Detrás de una colina, el palacio surgió, imponente, frente a mis ojos. Un largo camino de piedra me condujo al portón principal. Con una aldaba en forma de mano lo golpeé hasta que salió una figura espigada: era mi buen amigo el extravagante conde Von Wieck.
Hacía uno o dos años que no tenía noticias de él. Nos habíamos conocido en uno de los tugurios a los que solía acudir cuando la soledad me dolía. Quizá fue a finales de 1976. Entre grandes sorbos de cerveza me dijo con su cristalino acento alemán que era conde y que estaba perdidamente enamorado de una de las prostitutas más solicitadas de ese sitio. La incivil carcajada que le espeté en el rostro debió de ofenderlo; sin embargo, nada me reprochó. Un día después confirmé que no mentía: un periódico publicó una fotografía suya y una breve nota en la que se afirmaba que " ... luego de visitar los lugares más interesantes de nuestra metrópoli, el conde Von Wieck partirá mañana rumbo a Alaska." En la noche de ese mismo día, antes que se encerrara con su "amada"en uno de los cuartuchos del fondo, nos juramos amistad eterna...
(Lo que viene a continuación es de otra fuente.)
import Summits.ValiantsHypothesis.ValiantsHypothesis.Theorems.BarrierLeverPriorityPeelingLayoutsSmallRank

/-!
# Route BarrierLever — priority peeling for TT: graded configurations with at most three rows

Helper file (`--supports stmt-ValiantsHypothesis-19761`; cell valiant-natproofs, rung V4, 𝒟-side door
(c); prover val-np-p1 g7). Closes NO item. A configuration (`R i : Fin e → Fin nr`, `C j : Fin e → Fin nc`,
`i j : ι`) is GRADED when a literal determines its slot (`R i a = R i' a' → a = a'`, same for columns)
and BINARY when each slot carries at most two row literals and at most two column literals. TT layouts
are graded and binary (slot `a` carries `castAdd h a / natAdd h a`), and so are the children of their
pair moves — which is what makes the following two steps compose WITHOUT certificates:

* `ppDerivable_config_two` — a graded configuration on a two-element index type with distinct rows
  and distinct columns is PP-derivable (one pair move at a slot where the rows differ, the columns
  split at a slot where they differ, children single rows);
* `ppDerivable_config_three` — a graded binary configuration on a three-element index type with
  pairwise distinct rows and columns is PP-derivable (a slot where the rows split `2 + 1`, a slot
  where the columns split `2 + 1`, matching `Equiv.swap`; the pair child is `ppDerivable_config_two`
  on the subtype, the other child a single row);
* `ppDerivable_layout_r3` — hence every injective TT layout with `r = 3` rows is PP-derivable for
  EVERY `h`, and with `…LayoutsSmallRank` (p473391) every layout with `r ≤ 3`:
  `ppDerivable_layout_of_r_le_three`, `transversalMinorLayouts_nonsingular_of_r_le_three` (TT's
  conclusion), complementing the `h ≤ 3` rung (`…LayoutsUpToThree`, p478746).

WHAT THIS IS NOT: four rows already need genuine priorities across several literals (the `2 + 2`
versus `1 + 3` splits need not match); nothing on 19761 / TT (19152) in general, on crux
stmt-ValiantsHypothesis-14610, or on VP versus VNP.
-/

-- layout Summits/ValiantsHypothesis/ValiantsHypothesis forces the duplicated namespace component
set_option linter.dupNamespace false

namespace Summit.ValiantsHypothesis.ValiantsHypothesis.Theorems.BarrierLever.PPSmall

open Summit.ValiantsHypothesis.ValiantsHypothesis.Theorems.BarrierLever.PriorityPeeling

/-! ## 1. Two rows -/

/-- **Two rows (graded configurations).** On a two-element index type, a graded configuration with
distinct rows and distinct columns is PP-derivable. -/
theorem ppDerivable_config_two {nr nc e : ℕ} {ι : Type} [Fintype ι] [DecidableEq ι]
    (R : ι → Fin e → Fin nr) (C : ι → Fin e → Fin nc) (i₀ i₁ : ι) (h01 : i₀ ≠ i₁)
    (hι : ∀ i, i = i₀ ∨ i = i₁)
    (hR : ∀ i i' a a', R i a = R i' a' → a = a') (hC : ∀ j j' c c', C j c = C j' c' → c = c')
    (hRne : R i₀ ≠ R i₁) (hCne : C i₀ ≠ C i₁) : PPDerivable nr nc ι e R C := by
  obtain ⟨p, hp⟩ := Function.ne_iff.mp hRne
  obtain ⟨q, hq⟩ := Function.ne_iff.mp hCne
  obtain ⟨d, rfl⟩ : ∃ d, e = d + 1 :=
    ⟨e - 1, by cases e with | zero => exact Fin.elim0 p | succ e => omega⟩
  have hi1 : ∀ i, i ≠ i₁ → i = i₀ := fun i hi => (hι i).resolve_right hi
  have hRi : ∀ i, Function.Injective (R i) := fun i a a' h => hR _ _ _ _ h
  have hCi : ∀ j, Function.Injective (C j) := fun j c c' h => hC _ _ _ _ h
  refine PPDerivable.pair R C (R i₀ p) (R i₁ p) hp (fun i => decide (i = i₁)) (fun _ => p)
    ?_ ?_ {C i₀ q} {C i₁ q} (fun _ => 0) (fun j => decide (j = i₁)) (fun _ => q) ?_ ?_
    (Equiv.refl ι) (fun _ => rfl) ?_ ?_
  · intro i
    by_cases hi : i = i₁
    · subst hi; simp
    · rw [hi1 i hi]; simp [h01]
  · intro i a ha
    exact ⟨fun h => ha (hR _ _ _ _ h), fun h => ha (hR _ _ _ _ h)⟩
  · intro j hj
    have hj' : j = i₀ := hi1 j (by simpa using hj)
    subst hj'
    refine ⟨Finset.mem_singleton_self _, fun q' hq' hne => ?_⟩
    exact absurd (hC _ _ _ _ (Finset.mem_singleton.mp hq')) hne
  · intro j hj
    have hj' : j = i₁ := by simpa using hj
    subst hj'
    refine ⟨fun q' hq' => ?_, Finset.mem_singleton_self _, fun q' hq' hne => ?_⟩
    · have h1 := Finset.mem_singleton.mp hq'
      have h2 := hC _ _ _ _ h1
      subst h2
      exact hq h1.symm
    · exact absurd (hC _ _ _ _ (Finset.mem_singleton.mp hq')) hne
  · refine PPDerivable.single _ _ ⟨i₀, by simp [h01]⟩ (fun i => ?_) ?_ ?_
    · apply Subtype.ext
      exact hi1 i.1 (by simpa using i.2)
    · exact (hRi i₀).comp Fin.succAbove_right_injective
    · exact (hCi i₀).comp Fin.succAbove_right_injective
  · refine PPDerivable.single _ _ ⟨i₁, by simp⟩ (fun i => ?_) ?_ ?_
    · apply Subtype.ext
      simpa using i.2
    · exact (hRi i₁).comp Fin.succAbove_right_injective
    · exact (hCi i₁).comp Fin.succAbove_right_injective

/-! ## 2. Three rows -/

/-- Three rows, with the roles fixed: `s` is the row that is alone at slot `p` (`R t₁ p = R t₂ p ≠ R s p`)
and `s'` the column that is alone at slot `q`. -/
theorem ppDerivable_config_three_core {nr nc e : ℕ} {ι : Type} [Fintype ι] [DecidableEq ι]
    (R : ι → Fin e → Fin nr) (C : ι → Fin e → Fin nc)
    (hR : ∀ i i' a a', R i a = R i' a' → a = a') (hC : ∀ j j' c c', C j c = C j' c' → c = c')
    (hRinj : ∀ i i', R i = R i' → i = i') (hCinj : ∀ j j', C j = C j' → j = j')
    (s t₁ t₂ : ι) (hst₁ : s ≠ t₁) (hst₂ : s ≠ t₂) (ht : t₁ ≠ t₂) (hι : ∀ i, i = s ∨ i = t₁ ∨ i = t₂)
    (p : Fin e) (hpt : R t₁ p = R t₂ p) (hps : R s p ≠ R t₁ p)
    (s' t₁' t₂' : ι) (hst₁' : s' ≠ t₁') (hst₂' : s' ≠ t₂') (hι' : ∀ j, j = s' ∨ j = t₁' ∨ j = t₂')
    (q : Fin e) (hqt : C t₁' q = C t₂' q) (hqs : C s' q ≠ C t₁' q) :
    PPDerivable nr nc ι e R C := by
  obtain ⟨d, rfl⟩ : ∃ d, e = d + 1 :=
    ⟨e - 1, by cases e with | zero => exact Fin.elim0 p | succ e => omega⟩
  -- literals at slot p off `s` are the pair literal; at slot q off `s'` likewise
  have hRp : ∀ i, i ≠ s → R i p = R t₁ p := by
    intro i hi
    rcases hι i with h | h | h
    · exact absurd h hi
    · rw [h]
    · rw [h, hpt]
  have hCq : ∀ j, j ≠ s' → C j q = C t₁' q := by
    intro j hj
    rcases hι' j with h | h | h
    · exact absurd h hj
    · rw [h]
    · rw [h, hqt]
  have hRi : ∀ i, Function.Injective (R i) := fun i a a' h => hR _ _ _ _ h
  have hCi : ∀ j, Function.Injective (C j) := fun j c c' h => hC _ _ _ _ h
  -- the matching: swap the two singletons
  have hf : ∀ i, decide (i = s) = decide (Equiv.swap s s' i = s') := by
    intro i
    by_cases his : i = s
    · subst his
      simp [Equiv.swap_apply_left]
    · by_cases his' : i = s'
      · subst his'
        rw [Equiv.swap_apply_right]
        simp [his, Ne.symm his]
      · rw [Equiv.swap_apply_of_ne_of_ne his his']
        simp [his, his']
  refine PPDerivable.pair R C (R t₁ p) (R s p) (Ne.symm hps) (fun i => decide (i = s)) (fun _ => p)
    ?_ ?_ {C t₁' q} {C s' q} (fun _ => 0) (fun j => decide (j = s')) (fun _ => q) ?_ ?_
    (Equiv.swap s s') hf ?_ ?_
  · intro i
    by_cases hi : i = s
    · subst hi; simp
    · simp [hi, hRp i hi]
  · intro i a ha
    exact ⟨fun h => ha (hR _ _ _ _ h), fun h => ha (hR _ _ _ _ h)⟩
  · intro j hj
    have hj' : j ≠ s' := by simpa using hj
    refine ⟨by rw [hCq j hj']; exact Finset.mem_singleton_self _, fun q' hq' hne => ?_⟩
    exact absurd (hC _ _ _ _ (Finset.mem_singleton.mp hq')) hne
  · intro j hj
    have hj' : j = s' := by simpa using hj
    subst hj'
    refine ⟨fun q' hq' => ?_, Finset.mem_singleton_self _, fun q' hq' hne => ?_⟩
    · have h1 := Finset.mem_singleton.mp hq'
      have h2 := hC _ _ _ _ h1
      subst h2
      exact hqs h1
    · exact absurd (hC _ _ _ _ (Finset.mem_singleton.mp hq')) hne
  · -- the pair child {t₁, t₂}
    have hmem : ∀ x : {x : ι // decide (x = s) = false}, x.1 = t₁ ∨ x.1 = t₂ := by
      intro x
      have hx : x.1 ≠ s := by simpa using x.2
      rcases hι x.1 with h | h | h
      · exact absurd h hx
      · exact Or.inl h
      · exact Or.inr h
    refine ppDerivable_config_two _ _ ⟨t₁, by simp [Ne.symm hst₁]⟩ ⟨t₂, by simp [Ne.symm hst₂]⟩
      (fun h => ht (congrArg Subtype.val h)) (fun x => ?_) ?_ ?_ ?_ ?_
    · rcases hmem x with h | h
      · exact Or.inl (Subtype.ext h)
      · exact Or.inr (Subtype.ext h)
    · intro i i' a a' h
      exact Fin.succAbove_right_injective (hR _ _ _ _ h)
    · intro j j' c c' h
      exact Fin.succAbove_right_injective (hC _ _ _ _ h)
    · -- rows t₁, t₂ differ away from p
      intro h
      apply ht
      apply hRinj
      funext a
      by_cases ha : a = p
      · subst ha; exact hpt
      · obtain ⟨a', rfl⟩ := Fin.exists_succAbove_eq ha
        exact congrFun h a'
    · -- columns swap t₁, swap t₂ differ away from q
      intro h
      have hne : Equiv.swap s s' t₁ ≠ Equiv.swap s s' t₂ :=
        fun e => ht ((Equiv.swap s s').injective e)
      have h1 : Equiv.swap s s' t₁ ≠ s' := by
        have := hf t₁; simp [Ne.symm hst₁] at this; exact this
      have h2 : Equiv.swap s s' t₂ ≠ s' := by
        have := hf t₂; simp [Ne.symm hst₂] at this; exact this
      apply hne
      apply hCinj
      funext c
      by_cases hc : c = q
      · subst hc
        rw [hCq _ h1, hCq _ h2]
      · obtain ⟨c', rfl⟩ := Fin.exists_succAbove_eq hc
        exact congrFun h c'
  · -- the single child {s}
    refine PPDerivable.single _ _ ⟨s, by simp⟩ (fun i => ?_) ?_ ?_
    · apply Subtype.ext
      simpa using i.2
    · exact (hRi s).comp Fin.succAbove_right_injective
    · exact (hCi (Equiv.swap s s' s)).comp Fin.succAbove_right_injective

/-- **Three rows (graded binary configurations).** On a three-element index type, a graded
configuration in which every slot carries at most two row literals and at most two column literals,
with pairwise distinct rows and pairwise distinct columns, is PP-derivable. -/
theorem ppDerivable_config_three {nr nc e : ℕ} {ι : Type} [Fintype ι] [DecidableEq ι]
    (R : ι → Fin e → Fin nr) (C : ι → Fin e → Fin nc) (i₀ i₁ i₂ : ι) (h01 : i₀ ≠ i₁)
    (h02 : i₀ ≠ i₂) (h12 : i₁ ≠ i₂) (hι : ∀ i, i = i₀ ∨ i = i₁ ∨ i = i₂)
    (hR : ∀ i i' a a', R i a = R i' a' → a = a') (hC : ∀ j j' c c', C j c = C j' c' → c = c')
    (hR2 : ∀ a i i' i'', R i a ≠ R i' a → R i'' a = R i a ∨ R i'' a = R i' a)
    (hC2 : ∀ c j j' j'', C j c ≠ C j' c → C j'' c = C j c ∨ C j'' c = C j' c)
    (hRinj : ∀ i i', R i = R i' → i = i') (hCinj : ∀ j j', C j = C j' → j = j') :
    PPDerivable nr nc ι e R C := by
  obtain ⟨p, hp⟩ := Function.ne_iff.mp (show R i₀ ≠ R i₁ from fun h => h01 (hRinj _ _ h))
  obtain ⟨q, hq⟩ := Function.ne_iff.mp (show C i₀ ≠ C i₁ from fun h => h01 (hCinj _ _ h))
  -- row roles: the singleton `s` and the pair `t₁, t₂` at slot p
  have rows : ∃ s t₁ t₂ : ι, s ≠ t₁ ∧ s ≠ t₂ ∧ t₁ ≠ t₂ ∧ (∀ i, i = s ∨ i = t₁ ∨ i = t₂) ∧
      R t₁ p = R t₂ p ∧ R s p ≠ R t₁ p := by
    rcases hR2 p i₀ i₁ i₂ hp with h | h
    · exact ⟨i₁, i₀, i₂, Ne.symm h01, h12, h02, fun i => by rcases hι i with e | e | e <;> simp [e],
        h.symm, Ne.symm hp⟩
    · exact ⟨i₀, i₁, i₂, h01, h02, h12, hι, h.symm, hp⟩
  have cols : ∃ s t₁ t₂ : ι, s ≠ t₁ ∧ s ≠ t₂ ∧ t₁ ≠ t₂ ∧ (∀ i, i = s ∨ i = t₁ ∨ i = t₂) ∧
      C t₁ q = C t₂ q ∧ C s q ≠ C t₁ q := by
    rcases hC2 q i₀ i₁ i₂ hq with h | h
    · exact ⟨i₁, i₀, i₂, Ne.symm h01, h12, h02, fun i => by rcases hι i with e | e | e <;> simp [e],
        h.symm, Ne.symm hq⟩
    · exact ⟨i₀, i₁, i₂, h01, h02, h12, hι, h.symm, hq⟩
  obtain ⟨s, t₁, t₂, hst₁, hst₂, ht, hιr, hpt, hps⟩ := rows
  obtain ⟨s', t₁', t₂', hst₁', hst₂', -, hιc, hqt, hqs⟩ := cols
  exact ppDerivable_config_three_core R C hR hC hRinj hCinj s t₁ t₂ hst₁ hst₂ ht hιr p hpt hps
    s' t₁' t₂' hst₁' hst₂' hιc q hqt hqs

/-! ## 3. TT layouts with three rows, every `h` -/

/-- TT row literals determine their coordinate. -/
theorem ttRow_graded (h : ℕ) (s t : Finset (Fin h)) (a a' : Fin h)
    (e : (if a ∈ s then Fin.castAdd h a else Fin.natAdd h a) =
      (if a' ∈ t then Fin.castAdd h a' else Fin.natAdd h a')) : a = a' := by
  have hv := congrArg Fin.val e
  apply Fin.ext
  by_cases h1 : a ∈ s <;> by_cases h2 : a' ∈ t <;>
    simp only [h1, h2, if_true, if_false, Fin.val_castAdd, Fin.val_natAdd] at hv <;> omega

/-- TT column literals determine their coordinate. -/
theorem ttCol_graded (h : ℕ) (s t : Finset (Fin h)) (c c' : Fin h)
    (e : (if c ∈ s then Fin.natAdd h c else Fin.castAdd h c) =
      (if c' ∈ t then Fin.natAdd h c' else Fin.castAdd h c')) : c = c' := by
  have hv := congrArg Fin.val e
  apply Fin.ext
  by_cases h1 : c ∈ s <;> by_cases h2 : c' ∈ t <;>
    simp only [h1, h2, if_true, if_false, Fin.val_castAdd, Fin.val_natAdd] at hv <;> omega

/-- **Every injective TT layout with three rows is PP-derivable, for every `h`.** -/
theorem ppDerivable_layout_r3 (h : ℕ) (u w : Fin 3 → Finset (Fin h)) (hu : Function.Injective u)
    (hw : Function.Injective w) :
    PPDerivable (h + h) (h + h) (Fin 3) h
      (fun i a => if a ∈ u i then Fin.castAdd h a else Fin.natAdd h a)
      (fun j c => if c ∈ w j then Fin.natAdd h c else Fin.castAdd h c) := by
  refine ppDerivable_config_three _ _ 0 1 2 (by decide) (by decide) (by decide)
    (fun i => by fin_cases i <;> simp) (fun i i' a a' e => ttRow_graded h _ _ a a' e)
    (fun j j' c c' e => ttCol_graded h _ _ c c' e) (fun a i i' i'' hne => ?_)
    (fun c j j' j'' hne => ?_) (fun i i' e => hu ?_) (fun j j' e => hw ?_)
  · -- two row literals per slot
    by_cases h1 : a ∈ u i <;> by_cases h2 : a ∈ u i' <;> by_cases h3 : a ∈ u i'' <;>
      simp_all
  · by_cases h1 : c ∈ w j <;> by_cases h2 : c ∈ w j' <;> by_cases h3 : c ∈ w j'' <;>
      simp_all
  · ext a
    exact mem_iff_of_ttRow_eq h (u i) (u i') a (congrFun e a)
  · ext c
    exact mem_iff_of_ttCol_eq h (w j) (w j') c (congrFun e c)

/-- **Every injective TT layout with `r ≤ 3` rows is PP-derivable, for every `h`.** -/
theorem ppDerivable_layout_of_r_le_three (h r : ℕ) (hr : r ≤ 3) (u w : Fin r → Finset (Fin h))
    (hu : Function.Injective u) (hw : Function.Injective w) :
    PPDerivable (h + h) (h + h) (Fin r) h
      (fun i a => if a ∈ u i then Fin.castAdd h a else Fin.natAdd h a)
      (fun j c => if c ∈ w j then Fin.natAdd h c else Fin.castAdd h c) := by
  interval_cases r
  · exact ppDerivable_layout_r0 h u w
  · exact ppDerivable_layout_r1 h u w
  · exact ppDerivable_layout_r2 h u w hu hw
  · exact ppDerivable_layout_r3 h u w hu hw

/-- **TT (item 19152) for at most three rows, every `h`**: the conclusion of
`TransversalMinorLayoutsNonsingular` verbatim for every injective layout with `r ≤ 3`. -/
theorem transversalMinorLayouts_nonsingular_of_r_le_three (h r : ℕ) (hr : r ≤ 3)
    (u w : Fin r → Finset (Fin h)) (hu : Function.Injective u) (hw : Function.Injective w) :
    ∃ H : Matrix (Fin (h + h)) (Fin (h + h)) ℂ, (Matrix.of fun i j : Fin r =>
      (H.submatrix (fun a : Fin h => if a ∈ u i then Fin.castAdd h a else Fin.natAdd h a)
        (fun c : Fin h => if c ∈ w j then Fin.natAdd h c else Fin.castAdd h c)).det).det ≠ 0 :=
  alive_of_ppDerivable (ppDerivable_layout_of_r_le_three h r hr u w hu hw)

end Summit.ValiantsHypothesis.ValiantsHypothesis.Theorems.BarrierLever.PPSmall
Al saludarlo me alarmó su palidez excesiva. Así se lo hice saber. Para tranquilizarme, él arguyó que se debía a la falta de luz solar. Yo no ignoraba que la vida nocturna del conde Von Wieck era en verdad intensa, pero de todos modos no quedé satisfecho con sus palabras. Más que alegre desvelo, había en su semblante la oscura inquietud de una preocupación. De eso no tuve la menor duda.
Esa primera noche me acosté temprano. El viaje había sido largo y cansado. El conde así lo supuso; por eso, luego de rememorar algunas anécdotas de nuestra disipada vida en común, me sugirió que fuera a dormir. Él mismo se encargó de mostrarme mi habitación. Con un lacónico auf wiedersehen que quedó flotando en el aire como polvo visto a trasluz, se despidió mientras la amplia escalera de mármol que conducía a la planta baja lo devoraba lentamente.
Cuando me disponía a meterme en la cama, un leve murmullo musical llegó hasta mí. Era una polca alegre y saltarina que parecía provenir del mismo palacio. Le puse cierta atención unos instantes; luego, como es mi costumbre, me taponé los oídos con unos pedacitos de algodón. El silencio que se hizo y la tibia blandura del almohadón en el que reposaba mi cabeza me ayudaron a conciliar rápidamente el sueño.
A la mañana siguiente me desperté con la extraña sensación de no saber dónde me encontraba. Tan profundamente había dormido. El candil que colgaba del abovedado techo de la pieza me ubicó de inmediato. Al quitarme los algodones, lo primero que escuché, no sin sorpresa, fue la misma polca de la noche anterior. Entonces pensé que el conde Von Wieck seguramente había organizado una más de sus singulares francachelas que se prolongaban hasta el otro día. Sin embargo, conforme transcurrieron las horas, deseché aquélla hipótesis: la jocosa danza se repetía sin interrupción una y otra vez.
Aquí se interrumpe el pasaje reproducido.